■ **WHAT THE TASK REQUIRES**: The number of lines containing the word "hchain" is all you should give; count them in the records below.

■ **Records from a dataset**:
——————————
import Literature.Geometry.Kaehler.RealStructure
import Literature.Geometry.Kaehler.Kaehler
import Literature.Analysis.Complex.OsgoodProofs
import Mathlib.Geometry.Manifold.ContMDiff.Atlas
import Mathlib.Geometry.Manifold.ContMDiff.NormedSpace
import Mathlib.Geometry.Manifold.MFDeriv.Atlas
import HarnessLib

/-!
# Anti-holomorphic maps are real-analytic (companion to `RealStructure.lean`)

Topic `Literature/Geometry/Kaehler`; namespace `Literature.Geometry.Kaehler`. The file
`RealStructure.lean` defines anti-holomorphic maps between complex manifolds in Silhol's
sheaf-theoretic form (`IsAntiholomorphic I I' σ`: `σ` continuous and `conj ∘ f ∘ σ` holomorphic
on `σ ⁻¹' U` whenever `f` is holomorphic on the open set `U`) and announces that "for complex
manifolds with finite-dimensional model it is equivalent to 'in charts, `σ` followed by
coordinatewise conjugation is holomorphic', and it implies that `σ` is real-analytic for the
underlying real manifolds (companion file `RealStructureSmooth`)". This is that companion file:

* `IsAntiholomorphic.differentiableOn_conj_comp_charts` — in any charts `e`, `e'` of the
  holomorphic (`C^ω` over `ℂ`) maximal atlases, every coordinate `conj ∘ ℓ ∘ e' ∘ σ ∘ e⁻¹`
  (`ℓ` a complex-linear functional on the model) is complex differentiable on the open set
  `e (e.source ∩ σ ⁻¹' e'.source)` (take `f = ℓ ∘ e'`, `U = e'.source` in Silhol's definition and
  read `MDifferentiableOn` in the charts `e`, `id_ℂ`);
* `IsAntiholomorphic.contDiffOn_charts` — hence (Osgood's lemma, tree file
  `Literature/Analysis/Complex/OsgoodProofs.lean`, finite-dimensional models) the chart
  expression `e' ∘ σ ∘ e⁻¹` is real-analytic, `ContDiffOn ℝ ω`, on that open set (each
  `conj ∘ (coordinate)` is complex-analytic, so each coordinate is real-analytic);
* `IsAntiholomorphic.contMDiff` — `σ` is `C^∞` (indeed `C^n` for every `n ≤ ∞`) as a map of the
  underlying real manifolds (`IsManifold 𝓘(ℝ, E) ∞ M` from
  `Literature.Geometry.Kaehler.isManifold_real_of_isManifold_complex`);
* `IsAntiholomorphic.fderiv_charts_I_smul` — the real derivative of a chart expression of `σ`
  is conjugate-linear: `D(e' ∘ σ ∘ e⁻¹)(v)(i w) = -i D(e' ∘ σ ∘ e⁻¹)(v)(w)`.

Silhol, *Real Algebraic Surfaces*, LNM 1392 (1989), Ch. I §1, (1.1)–(1.2) and p. 2 (the conjugate
manifold has the atlas `(Uᵢ, jₙ ∘ φᵢ)`; a morphism to it is anti-holomorphic in charts); the
regularity statement is folklore (holomorphic in the conjugate charts ⇒ real-analytic).

## References

* [Silhol1989] R. Silhol, *Real Algebraic Surfaces*, LNM 1392, Springer (1989), Ch. I §1.
* [HormanderSCV1973] L. Hörmander, *An Introduction to Complex Analysis in Several Variables*
  (1973), Thm. 2.2.1, 2.2.6 (Osgood), via `Literature.Analysis.Complex.SCV`.
-/

noncomputable section

open Set Function
open scoped Manifold Topology ComplexConjugate ContDiff

namespace Literature.Geometry.Kaehler

variable {E : Type*} [NormedAddCommGroup E] [NormedSpace ℂ E]
  {F : Type*} [NormedAddCommGroup F] [NormedSpace ℂ F]
  {M : Type*} [TopologicalSpace M] [ChartedSpace E M]
  {N : Type*} [TopologicalSpace N] [ChartedSpace F N]

namespace IsAntiholomorphic

omit [NormedSpace ℂ E] [NormedSpace ℂ F] [ChartedSpace E M] [ChartedSpace F N] in
/-- The set on which the chart expression `e' ∘ σ ∘ e⁻¹` of a continuous map is naturally
defined, `e (e.source ∩ σ ⁻¹' e'.source)`, is open. [folklore] -/
theorem isOpen_image_source_inter_preimage {σ : M → N} (hσ : Continuous σ)
    (e : OpenPartialHomeomorph M E) (e' : OpenPartialHomeomorph N F) :
    IsOpen (e '' (e.source ∩ σ ⁻¹' e'.source)) :=
  e.isOpen_image_of_subset_source (e.open_source.inter (e'.open_source.preimage hσ))
    inter_subset_left

/-- **Anti-holomorphic maps are anti-holomorphic in charts** (Silhol (1989), Ch. I §1, p. 2: a
morphism `(M, 𝒪_M) → (N, 𝒪̄_N)` to the conjugate manifold, whose atlas is `(Uᵢ, jₙ ∘ φᵢ)`): for
charts `e`, `e'` of the holomorphic maximal atlases and a complex-linear functional `ℓ` on the
model of `N`, the function `conj ∘ ℓ ∘ e' ∘ σ ∘ e⁻¹` is complex differentiable on
`e (e.source ∩ σ ⁻¹' e'.source)`. [cite: Silhol1989, Ch. I §1, (1.1)–(1.2)] -/
theorem differentiableOn_conj_comp_charts [IsManifold 𝓘(ℂ, E) ω M] [IsManifold 𝓘(ℂ, F) ω N]
    {σ : M → N} (hσ : IsAntiholomorphic 𝓘(ℂ, E) 𝓘(ℂ, F) σ)
    {e : OpenPartialHomeomorph M E} (he : e ∈ IsManifold.maximalAtlas 𝓘(ℂ, E) ω M)
    {e' : OpenPartialHomeomorph N F} (he' : e' ∈ IsManifold.maximalAtlas 𝓘(ℂ, F) ω N)
    (ℓ : F →L[ℂ] ℂ) :
    DifferentiableOn ℂ (fun v ↦ conj (ℓ (e' (σ (e.symm v)))))
      (e '' (e.source ∩ σ ⁻¹' e'.source)) := by
  -- the local holomorphic function `f = ℓ ∘ e'` on `U = e'.source`
  set f : N → ℂ := fun y ↦ ℓ (e' y) with hf_def
  have hf : MDifferentiableOn 𝓘(ℂ, F) 𝓘(ℂ, ℂ) f e'.source := by
    have h1 : ContMDiffOn 𝓘(ℂ, F) 𝓘(ℂ, F) ω e' e'.source := contMDiffOn_of_mem_maximalAtlas he'
    have h2 : ContMDiff 𝓘(ℂ, F) 𝓘(ℂ, ℂ) ω (ℓ : F → ℂ) := ℓ.contMDiff
    exact (h2.comp_contMDiffOn h1).mdifferentiableOn (by simp)
  -- Silhol's axiom: `conj ∘ f ∘ σ` is holomorphic on `σ ⁻¹' U`
  have h := hσ.mdifferentiableOn_conj_comp e'.open_source hf
  set s : Set M := e.source ∩ σ ⁻¹' e'.source with hs_def
  have hs : MDifferentiableOn 𝓘(ℂ, E) 𝓘(ℂ, ℂ) (fun x ↦ conj (f (σ x))) s :=
    h.mono inter_subset_right
  have he1 : e ∈ IsManifold.maximalAtlas 𝓘(ℂ, E) 1 M :=
    IsManifold.maximalAtlas_subset_of_le le_top he
  have hc1 : chartAt ℂ (0 : ℂ) ∈ IsManifold.maximalAtlas 𝓘(ℂ, ℂ) 1 ℂ :=
    IsManifold.chart_mem_maximalAtlas _
  have key := (mdifferentiableOn_iff_of_mem_maximalAtlas' (I := 𝓘(ℂ, E)) (I' := 𝓘(ℂ, ℂ))
    (f := fun x ↦ conj (f (σ x))) he1 hc1 inter_subset_left (fun _ _ ↦ by simp)).1 hs
  have himg : (e.extend 𝓘(ℂ, E)) '' s = e '' s := by
    simp
  rw [himg] at key
  refine key.congr fun v hv ↦ ?_
  simp [hf_def]

/-- **The chart expressions of an anti-holomorphic map are real-analytic.** For complex
manifolds with finite-dimensional models and charts `e`, `e'` of the holomorphic maximal atlases,
`e' ∘ σ ∘ e⁻¹` is `ContDiffOn ℝ ω` on `e (e.source ∩ σ ⁻¹' e'.source)`: by
`differentiableOn_conj_comp_charts` and Osgood's lemma every function `conj ∘ ℓ ∘ (e' ∘ σ ∘ e⁻¹)`
is complex-analytic, hence real-analytic, hence so is every coordinate `ℓ ∘ (e' ∘ σ ∘ e⁻¹)`.
[folklore] -/
theorem contDiffOn_charts [FiniteDimensional ℂ E] [FiniteDimensional ℂ F]
    [IsManifold 𝓘(ℂ, E) ω M] [IsManifold 𝓘(ℂ, F) ω N]
    {σ : M → N} (hσ : IsAntiholomorphic 𝓘(ℂ, E) 𝓘(ℂ, F) σ)
    {e : OpenPartialHomeomorph M E} (he : e ∈ IsManifold.maximalAtlas 𝓘(ℂ, E) ω M)
    {e' : OpenPartialHomeomorph N F} (he' : e' ∈ IsManifold.maximalAtlas 𝓘(ℂ, F) ω N) :
    ContDiffOn ℝ ω (fun v ↦ e' (σ (e.symm v))) (e '' (e.source ∩ σ ⁻¹' e'.source)) := by
  set O := e '' (e.source ∩ σ ⁻¹' e'.source) with hO_def
  have hO : IsOpen O := isOpen_image_source_inter_preimage hσ.continuous e e'
  set G : E → F := fun v ↦ e' (σ (e.symm v)) with hG_def
  -- every coordinate of `G` is real-analytic
  have hℓ : ∀ ℓ : F →L[ℂ] ℂ, ContDiffOn ℝ ω (fun v ↦ ℓ (G v)) O := by
    intro ℓ
    have hd := hσ.differentiableOn_conj_comp_charts he he' ℓ
    have han : AnalyticOnNhd ℂ (fun v ↦ conj (ℓ (e' (σ (e.symm v))))) O :=
      Literature.Analysis.Complex.SCV.analyticOnNhd_of_differentiableOn hd hO
    have hr : ContDiffOn ℝ ω (fun v ↦ conj (ℓ (G v))) O :=
      (han.contDiffOn_of_completeSpace (n := ω)).restrict_scalars ℝ
    have h2 := Complex.conjCLE.contDiff.comp_contDiffOn hr
    refine h2.congr fun v _ ↦ ?_
    simp [hG_def]
  -- assemble the coordinates through a basis of `F`
  set b := Module.finBasis ℂ F with hb_def
  set L : F ≃L[ℂ] (Fin (Module.finrank ℂ F) → ℂ) := b.equivFun.toContinuousLinearEquiv
    with hL_def
  have hL : ContDiffOn ℝ ω (fun v ↦ L (G v)) O := by
    rw [contDiffOn_pi]
    intro k
    exact hℓ ((ContinuousLinearMap.proj k).comp (L : F →L[ℂ] Fin (Module.finrank ℂ F) → ℂ))
  have h3 := (L.symm.contDiff.restrict_scalars ℝ).comp_contDiffOn hL
  refine h3.congr fun v _ ↦ ?_
  simp

/-- **An anti-holomorphic map is `C^n` for the underlying real manifolds** (`n ≤ ∞`; complex
manifolds with finite-dimensional models, real structure groupoid from
`isManifold_real_of_isManifold_complex`). Silhol (1989), Ch. I §1: anti-holomorphic = holomorphic
into the conjugate manifold, in particular real-analytic. [folklore] -/
theorem contMDiff [FiniteDimensional ℂ E] [FiniteDimensional ℂ F]
    [IsManifold 𝓘(ℂ, E) ω M] [IsManifold 𝓘(ℂ, F) ω N]
    {σ : M → N} (hσ : IsAntiholomorphic 𝓘(ℂ, E) 𝓘(ℂ, F) σ) {n : ℕ∞} :
    ContMDiff 𝓘(ℝ, E) 𝓘(ℝ, F) n σ := by
  haveI : IsManifold 𝓘(ℝ, E) ∞ M := isManifold_real_of_isManifold_complex
  haveI : IsManifold 𝓘(ℝ, F) ∞ N := isManifold_real_of_isManifold_complex
  suffices h : ContMDiff 𝓘(ℝ, E) 𝓘(ℝ, F) ∞ σ from h.of_le (by exact_mod_cast le_top)
  rw [contMDiff_iff]
  refine ⟨hσ.continuous, fun x y ↦ ?_⟩
  have hx : chartAt E x ∈ IsManifold.maximalAtlas 𝓘(ℂ, E) ω M := IsManifold.chart_mem_maximalAtlas x
  have hy : chartAt F y ∈ IsManifold.maximalAtlas 𝓘(ℂ, F) ω N := IsManifold.chart_mem_maximalAtlas y
  have h : ContDiffOn ℝ ∞ _ _ := (hσ.contDiffOn_charts hx hy).of_le le_top
  have hset : (extChartAt 𝓘(ℝ, E) x).target ∩
      (extChartAt 𝓘(ℝ, E) x).symm ⁻¹' (σ ⁻¹' (extChartAt 𝓘(ℝ, F) y).source) =
      chartAt E x '' ((chartAt E x).source ∩ σ ⁻¹' (chartAt F y).source) := by
    rw [OpenPartialHomeomorph.image_source_inter_eq']
    simp
  rw [hset]
  refine h.congr fun v _ ↦ ?_
  simp

/-- **The real derivative of a chart expression of an anti-holomorphic map is
conjugate-linear**: at a point of `e (e.source ∩ σ ⁻¹' e'.source)`,
`D(e' ∘ σ ∘ e⁻¹)(v)(i • w) = -(i • D(e' ∘ σ ∘ e⁻¹)(v)(w))` (every `conj ∘ ℓ ∘ (e' ∘ σ ∘ e⁻¹)`
has a complex-linear derivative). Silhol (1989), Ch. I §1, p. 1 (`f^σ = j ∘ f ∘ jₙ`).
[folklore] -/
theorem fderiv_charts_I_smul [FiniteDimensional ℂ E] [FiniteDimensional ℂ F]
    [IsManifold 𝓘(ℂ, E) ω M] [IsManifold 𝓘(ℂ, F) ω N]
    {σ : M → N} (hσ : IsAntiholomorphic 𝓘(ℂ, E) 𝓘(ℂ, F) σ)
    {e : OpenPartialHomeomorph M E} (he : e ∈ IsManifold.maximalAtlas 𝓘(ℂ, E) ω M)
    {e' : OpenPartialHomeomorph N F} (he' : e' ∈ IsManifold.maximalAtlas 𝓘(ℂ, F) ω N)
    {v : E} (hv : v ∈ e '' (e.source ∩ σ ⁻¹' e'.source)) (w : E) :
    fderiv ℝ (fun v ↦ e' (σ (e.symm v))) v (Complex.I • w) =
      -(Complex.I • fderiv ℝ (fun v ↦ e' (σ (e.symm v))) v w) := by
  set O := e '' (e.source ∩ σ ⁻¹' e'.source) with hO_def
  have hO : IsOpen O := isOpen_image_source_inter_preimage hσ.continuous e e'
  set G : E → F := fun v ↦ e' (σ (e.symm v)) with hG_def
  have hG : DifferentiableAt ℝ G v :=
    ((hσ.contDiffOn_charts he he').differentiableOn (by simp)).differentiableAt (hO.mem_nhds hv)
  -- test against every complex-linear functional
  suffices key : ∀ ℓ : F →L[ℂ] ℂ, ℓ (fderiv ℝ G v (Complex.I • w)) =
      ℓ (-(Complex.I • fderiv ℝ G v w)) by
    set b := Module.finBasis ℂ F
    refine b.ext_elem fun k ↦ ?_
    have := key ((b.coord k).toContinuousLinearMap)
    simpa using this
  intro ℓ
  -- `conj ∘ ℓ ∘ G` is complex differentiable at `v`
  have hd : DifferentiableAt ℂ (fun v ↦ conj (ℓ (G v))) v :=
    (hσ.differentiableOn_conj_comp_charts he he' ℓ).differentiableAt (hO.mem_nhds hv)
  -- its real derivative, computed by the chain rule
  have hchain : HasFDerivAt (fun v ↦ conj (ℓ (G v)))
      ((Complex.conjCLE : ℂ →L[ℝ] ℂ).comp ((ℓ.restrictScalars ℝ).comp (fderiv ℝ G v))) v := by
    have h1 : HasFDerivAt G (fderiv ℝ G v) v := hG.hasFDerivAt
    have h2 : HasFDerivAt (fun v ↦ ℓ (G v)) ((ℓ.restrictScalars ℝ).comp (fderiv ℝ G v)) v :=
      (ℓ.restrictScalars ℝ).hasFDerivAt.comp v h1
    exact Complex.conjCLE.hasFDerivAt.comp v h2
  have hR : fderiv ℝ (fun v ↦ conj (ℓ (G v))) v =
      (Complex.conjCLE : ℂ →L[ℝ] ℂ).comp ((ℓ.restrictScalars ℝ).comp (fderiv ℝ G v)) :=
    hchain.fderiv
  -- and it is the restriction of scalars of the complex derivative
  have hC : fderiv ℝ (fun v ↦ conj (ℓ (G v))) v =
      (fderiv ℂ (fun v ↦ conj (ℓ (G v))) v).restrictScalars ℝ :=
    (hd.hasFDerivAt.restrictScalars ℝ).fderiv
  have hlin : ∀ u : E, conj (ℓ (fderiv ℝ G v (Complex.I • u))) =
      Complex.I * conj (ℓ (fderiv ℝ G v u)) := by
    intro u
    have e1 : (fderiv ℝ (fun v ↦ conj (ℓ (G v))) v) (Complex.I • u) =
        conj (ℓ (fderiv ℝ G v (Complex.I • u))) := by rw [hR]; rfl
    have e2 : (fderiv ℝ (fun v ↦ conj (ℓ (G v))) v) u = conj (ℓ (fderiv ℝ G v u)) := by
      rw [hR]; rfl
    rw [← e1, ← e2, hC]
    simp [ContinuousLinearMap.coe_restrictScalars', map_smul, smul_eq_mul]
  have h := hlin w
  -- unconjugate
  have h' : ℓ (fderiv ℝ G v (Complex.I • w)) = conj (Complex.I * conj (ℓ (fderiv ℝ G v w))) := by
    rw [← h, Complex.conj_conj]
  rw [h', map_neg, map_smul]
  simp [map_mul, Complex.conj_I, smul_eq_mul]

end IsAntiholomorphic

/-- A real structure on a complex manifold with finite-dimensional model is a `C^∞` map of the
underlying real manifold. [folklore] -/
theorem RealStructure.contMDiff [FiniteDimensional ℂ E] [IsManifold 𝓘(ℂ, E) ω M]
    (σ : RealStructure 𝓘(ℂ, E) M) {n : ℕ∞} : ContMDiff 𝓘(ℝ, E) 𝓘(ℝ, E) n σ :=
  σ.isAntiholomorphic.contMDiff

end Literature.Geometry.Kaehler

end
——————————
■ **EXERCISE SOLUTION**: 2